Llevaba unos meses viviendo en aquella ciudad de provincia donde todo se me hacía demasiado extraño cuando mis nuevos compañeros de trabajo me invitaron a tomar unos vinos el viernes por la noche.

Durante todas esas semanas apenas había salido. El traslado había sido forzoso y anhelaba el momento en que mi mujer y mi hija llegaran. Aún tardarían unos meses, pues los dos estuvimos de acuerdo en que era mejor que se acabara el colegio para que se instalaran conmigo.

A través de un contacto, había conseguido un piso con un alquiler bajo, que nos permitiría asentarnos sin dificultades. Sabía de sobra que a mi mujer le iba a espantar todo: esa ciudad pequeña donde todos parecían conocerse, los días oscuros… y el piso. Debía de tener por lo menos cincuenta años y por dentro parecía todavía más antiguo a tenor de los muebles y los cuadros que lucía.

Intenté mejorarlo modestamente, pero nunca se me han dado bien estas cosas. Al menos, retiré los cuadros más feos y compré una funda para cubrir la oscura y sucia tapicería del sofá. Me esforcé, sobre todo, en acicalar lo mejor posible la habitación de la niña, para que notara lo menos posible el cambio, aunque eso fuera una quimera.

Todas las tardes me decía a mí mismo que debía comprar unas láminas para tapar los cercos que habían dejado en la pared los cuadros que ahora estaban amontonados en un rincón de la pequeña terraza. Y todas las tardes me iba directo a casa sin encontrar las fuerzas suficientes para hacerlo.

Aquel día acepté salir con mis compañeros. Para ellos, el vino de los viernes era una cita ineludible, cosa que comprendí enseguida porque no se dedicaban a porfiar sobre el trabajo ni a criticar a los jefes, sino que reinaba una compadrería sana y alegre. Enseguida me sentí bien con ellos.

Un par de horas después, me retiré, ciertamente mareado. No estaba acostumbrado a beber tanto y aquellos hombres no tenían fin. Me sentó bien el aire fresco de la noche y hasta me sentí optimista al pensar que a mi mujer le acabaría gustando esa pequeña ciudad donde todo estaba a la mano.
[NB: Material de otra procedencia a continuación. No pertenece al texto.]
import Summits.AnomalousDissipation.AnomalousDissipation.Theorems.SawtoothPulseCascadeK1LocalisedCascadeFamilyStep
import Summits.AnomalousDissipation.AnomalousDissipation.Theorems.SawtoothPulseCascadeK1LocalisedCascadeInputSplit
import Summits.AnomalousDissipation.AnomalousDissipation.Theorems.SawtoothPulseCascadeK1LocalisedCascadeEnergyLedgerStep

/-!
# K1loc, line `Spectral` / SeqCone — helper: ONE H HALF-SLOT OF THE ENERGY LEDGER, ASSEMBLED (S-C′ step, concrete)

Helper file of the prover lane on the crux `K1LocalisedCascade` (stmt-AnomalousDissipation-19491), route
`SawtoothPulseCascade`, registered stub `stub_highModeConcentration` (memo v7 §2).  The landed bricks of one half-slot —
input split (`…InputSplit`), the two family steps (`…FamilyStep.sqrt_tsum_symbol_sq_family_step_H`), the slot switch in
energy (`…EnergySwitch.tsum_symbol_sq_switch_le`) and the recombination (`…EnergyLedgerStep.ledger_step`) — are composed
into ONE inequality for the TRUE classical cascade scalar `w` across the H half-slot of phase `j`
(`t₀ = tStart j`, `t₁ = t₀ + tHalf j`): with the carrier `X̂` (coordinate `x₁`) of this slot and `X̂′` (coordinate `x₀`) of
the next (V) half-slot,
  `Σ m²|𝓕(X̂′(x₀)·w(t₁))|² ≤ (√Σ μ²|𝓕(X̂(x₁)·w(t₀))|² + a₁ + √2·(a₂ + c′))² + R`,
  `a₁ = √(E₊²+E₋²)·‖X̂ w(t₀)‖` (keep-form commutators of the input split), `a₂ = (E_slot + A + √(2C))·‖w(t₀)‖` (slot lemma +
  un-gauging), `c′ = (Σ om|𝓕X̂′|)·‖w(t₁)‖` (carrier insertion), `R = 2(Σ om₂|𝓕X⁺|)‖X̂′w(t₁)‖² + M²B²·vol{X⁺+X⁻ ≠ 1}
  + 2((Σ om₂|𝓕(X⁺+X⁻)|)‖X̂′w(t₁)‖² + M²‖X̂′w(t₁)‖(B/4)√vol{0 < X⁺+X⁻ < 1})`, `|w(t₁)| ≤ B`.
This is the shape `T_{s+1}² ≤ (T_s + α_s)² + β_s` of `…ZoneReadmit.sq_ledger_le`; all cut-offs, symbols and constants are
abstract (S-B supplies them).  `energy_ledger_step_H` below; the V half-slot is the same with the indices swapped.

WHAT THIS IS NOT: no statement about the stub itself; no choice of cut-offs/symbols (S-B), no iteration (S-C′), no first
good piece (S-D). [cite: BedrossianCotiZelati2017, §2 (energy method in shear coordinates)]
[cite: Grafakos2014, Prop. 3.1.2 (5) and Prop. 3.2.7 (3)] [problem: turb]
-/

-- `Summit.<Summit>.<Problem>`: single-conjunct summit, the duplicate namespace segment is deliberate.
set_option linter.dupNamespace false

noncomputable section

namespace Summit.AnomalousDissipation.AnomalousDissipation.Theorems.SawtoothPulseCascade.K1Slot

open MeasureTheory Set Filter Topology UnitAddTorus Function Complex
open scoped ContDiff ComplexConjugate
open Literature.Analysis Literature.Analysis.FunctionSpaces Literature.Analysis.FunctionSpaces.Torus
open Literature.Analysis.FluidPDE.ShearStage
open Literature.Analysis.FluidPDE.SawtoothCascade Literature.Analysis.FluidPDE.SawtoothCascade.CascadeParams
open Summit.AnomalousDissipation.AnomalousDissipation.Theorems.SawtoothPulseCascade.SpectralLeakage

section Cascade

variable (P : CascadeParams)
import Summits.MatrixMultiplication.MatrixMultiplication.Theorems.AbelianSTPPCensusShapeCertVQDefsS

/-!
# Abelian STPP census — kernel evaluation of the vQ certificate `checkQS` at order 420, path segments (part a)

Cell mm-stpp, rung F-M1; successor kernel item VQ-CERT (T_E beyond 417 under vQ := vP ∧ E3⁺) in support of the closed crux item
stmt-MatrixMultiplication-19191; seat mm-stpp-vp-p2 (gen 2); support file (no definitions).  PATH SEGMENTS of `ShapeCertVQ.checkQS 420`
(`…ShapeCertVQDefsS`): `pathOutS 420 path i n` = at the node reached by `path` (pairs (block, member), last step first; `[]` = root)
the node-level decision, else the walk of the pool's blocks `i … i+n−1`; `pathInS 420 path i j n` = the walk of the members
`j … j+n−1` of block `i`; each by `decide +kernel` (no `native_decide`, standard axioms, `Elab.async false`), sized by the seat's
planner (`work/Plan.lean`: ≤ 45 000 cost units ≈ 45 s of kernel work per declaration).  Assembled into `checkQS 420 = true` in
`…AbelianSTPPCensusShapeCertVQEvalS420` by the lemmas of `…ShapeCertVQSearchPS`.
WHAT THIS IS NOT: Boolean evaluations; no statement about STPP families or `ω` by themselves.
-/

set_option linter.dupNamespace false -- `MatrixMultiplication.MatrixMultiplication` (summit = problem, D-0017)
set_option autoImplicit false
set_option Elab.async false -- sequential kernel evaluations

namespace Summit.MatrixMultiplication.MatrixMultiplication.Theorems.ShapeCertVQ

set_option maxHeartbeats 0 in
/-- path segment of `checkQS 420` (planner cost ≈ 565; kernel evaluation) -/
theorem pso_420_r_o0_5 : pathOutS 420 [] 0 5 = true := by
  decide +kernel

set_option maxHeartbeats 0 in
/-- path segment of `checkQS 420` (planner cost ≈ 112; kernel evaluation) -/
theorem psi_420_r_b5_0_14 : pathInS 420 [] 5 0 14 = true := by
  decide +kernel

set_option maxHeartbeats 0 in
/-- path segment of `checkQS 420` (planner cost ≈ 73498; kernel evaluation) -/
theorem pso_420_r_5x14_o0_1 : pathOutS 420 [(5, 14)] 0 1 = true := by
  decide +kernel

set_option maxHeartbeats 0 in
/-- path segment of `checkQS 420` (planner cost ≈ 36908; kernel evaluation) -/
theorem pso_420_r_5x14_o1_9999 : pathOutS 420 [(5, 14)] 1 9999 = true := by
  decide +kernel

set_option maxHeartbeats 0 in
/-- path segment of `checkQS 420` (planner cost ≈ 81988; kernel evaluation) -/
theorem psi_420_r_b5_15_6 : pathInS 420 [] 5 15 6 = true := by
  decide +kernel

end Summit.MatrixMultiplication.MatrixMultiplication.Theorems.ShapeCertVQ
/-
Copyright (c) 2026 the pub-hodgecm-mathlib formalisation cell (harness21).  Prover seat hodgecm-mathlib-LH7-p05 (g3), Track B «K2-LIT» ∕ hLiu418 #184♮ =
`stmt-HodgeConjecture-24832`, socket #41 KIND 1 a♮ ∕ KIND W, the (dec) count road in the `D`-currency (K1a desk K2E5-p16 (g8) WORD #12, 2026-09-05T01:20Z):
brick (C-c) of K2Liu-p03 (g8)'s road (his PARALLELISM OFFER 01:27:24Z, taken 01:3xZ) — «THE MOVING KIND-W PLACE SET `U(S′,h′) ∖ T′` IS COUNTED BY HEIGHTS AND
DENOMINATORS».  THEOREMS ONLY (no `def`, no `instance`, no notation, no named-fact hypothesis, no `sorry`); lane `--supports stmt-HodgeConjecture-24832 --as helper`.
-/
import Summits.HodgeConjecture.HodgeConjecture.Theorems.K2LiuSiegelEisensteinKindWLetters          -- ★ (x-a) `kindWPlaces` ∕ `kindWFinset` (the five-set definition)
import Summits.HodgeConjecture.HodgeConjecture.Theorems.K2LiuSiegelUnipotentCharacterFactorisation  -- ★ `map_adeleEval_eq_evalPlace` (`(u)_w = ((u_v))_w`, rfl)
import Summits.HodgeConjecture.HodgeConjecture.Theorems.K2LiuLocalHeightLevelConjugation            -- ★ `exists_localHeight_eq_pow` (`H_w = q_w^a`), `nnnorm_apply_le_localHeight`
import Summits.HodgeConjecture.HodgeConjecture.Theorems.K2LiuKindWFinitePartLettersOfRecord         -- ★ `valuation_le_one_of_isIntegral`
import Summits.HodgeConjecture.HodgeConjecture.Theorems.K2LiuIdealPrimeCountLetter                  -- ★ p864063 `two_pow_card_le_absNorm` (primes of `(D)` vs `N((D)) = D^{[L:ℚ]}`)
import Literature.NumberTheory.Automorphic.AdelicHeightGLProofs                                     -- ★ `GLn.one_le_localHeight`
import Literature.NumberTheory.Automorphic.LeviEmbeddingGLHeight                                    -- ★ `GLn.hasFiniteMulSupport_localHeight`
import Literature.NumberTheory.Automorphic.ValuedFieldValuativeRelBridge                            -- ★ `mem_glInt_iff_forall_v_le_one`
import HarnessLib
Abrí el portal con ciertas dificultades y me monté en el ascensor. Silbé torpemente unos acordes mientras me miraba en el espejo. Estaba deseando llegar, lavarme los dientes y meterme en la cama.

Cuando entré en casa, tras dos o tres intentos fallidos, me quité la gabardina y la colgué en el perchero que había al lado de la puerta. Avancé a oscuras hasta el pequeño salón y me quedé parado. Estupefacto. Dos ancianos diminutos se balanceaban en sendas mecedoras mirando hacia un televisor gigante de plasma donde una enorme chimenea mostraba un fuego que de tan vivo parecía real. Los ancianos estaban juntos, pero sin tocarse. Solo el balanceo sincronizado de sus mecedoras daba algo de vida a aquel piso que parecía más viejo que el mío. Salí apresuradamente sin decir nada. Ya estaba cerrando la puerta cuando me acordé de coger la gabardina. Cerré la puerta lo más despacio que pude y, en el rellano, miré el cartel que anunciaba que estaba en el cuarto piso. Bajé un tramo de escaleras y entré en mi casa.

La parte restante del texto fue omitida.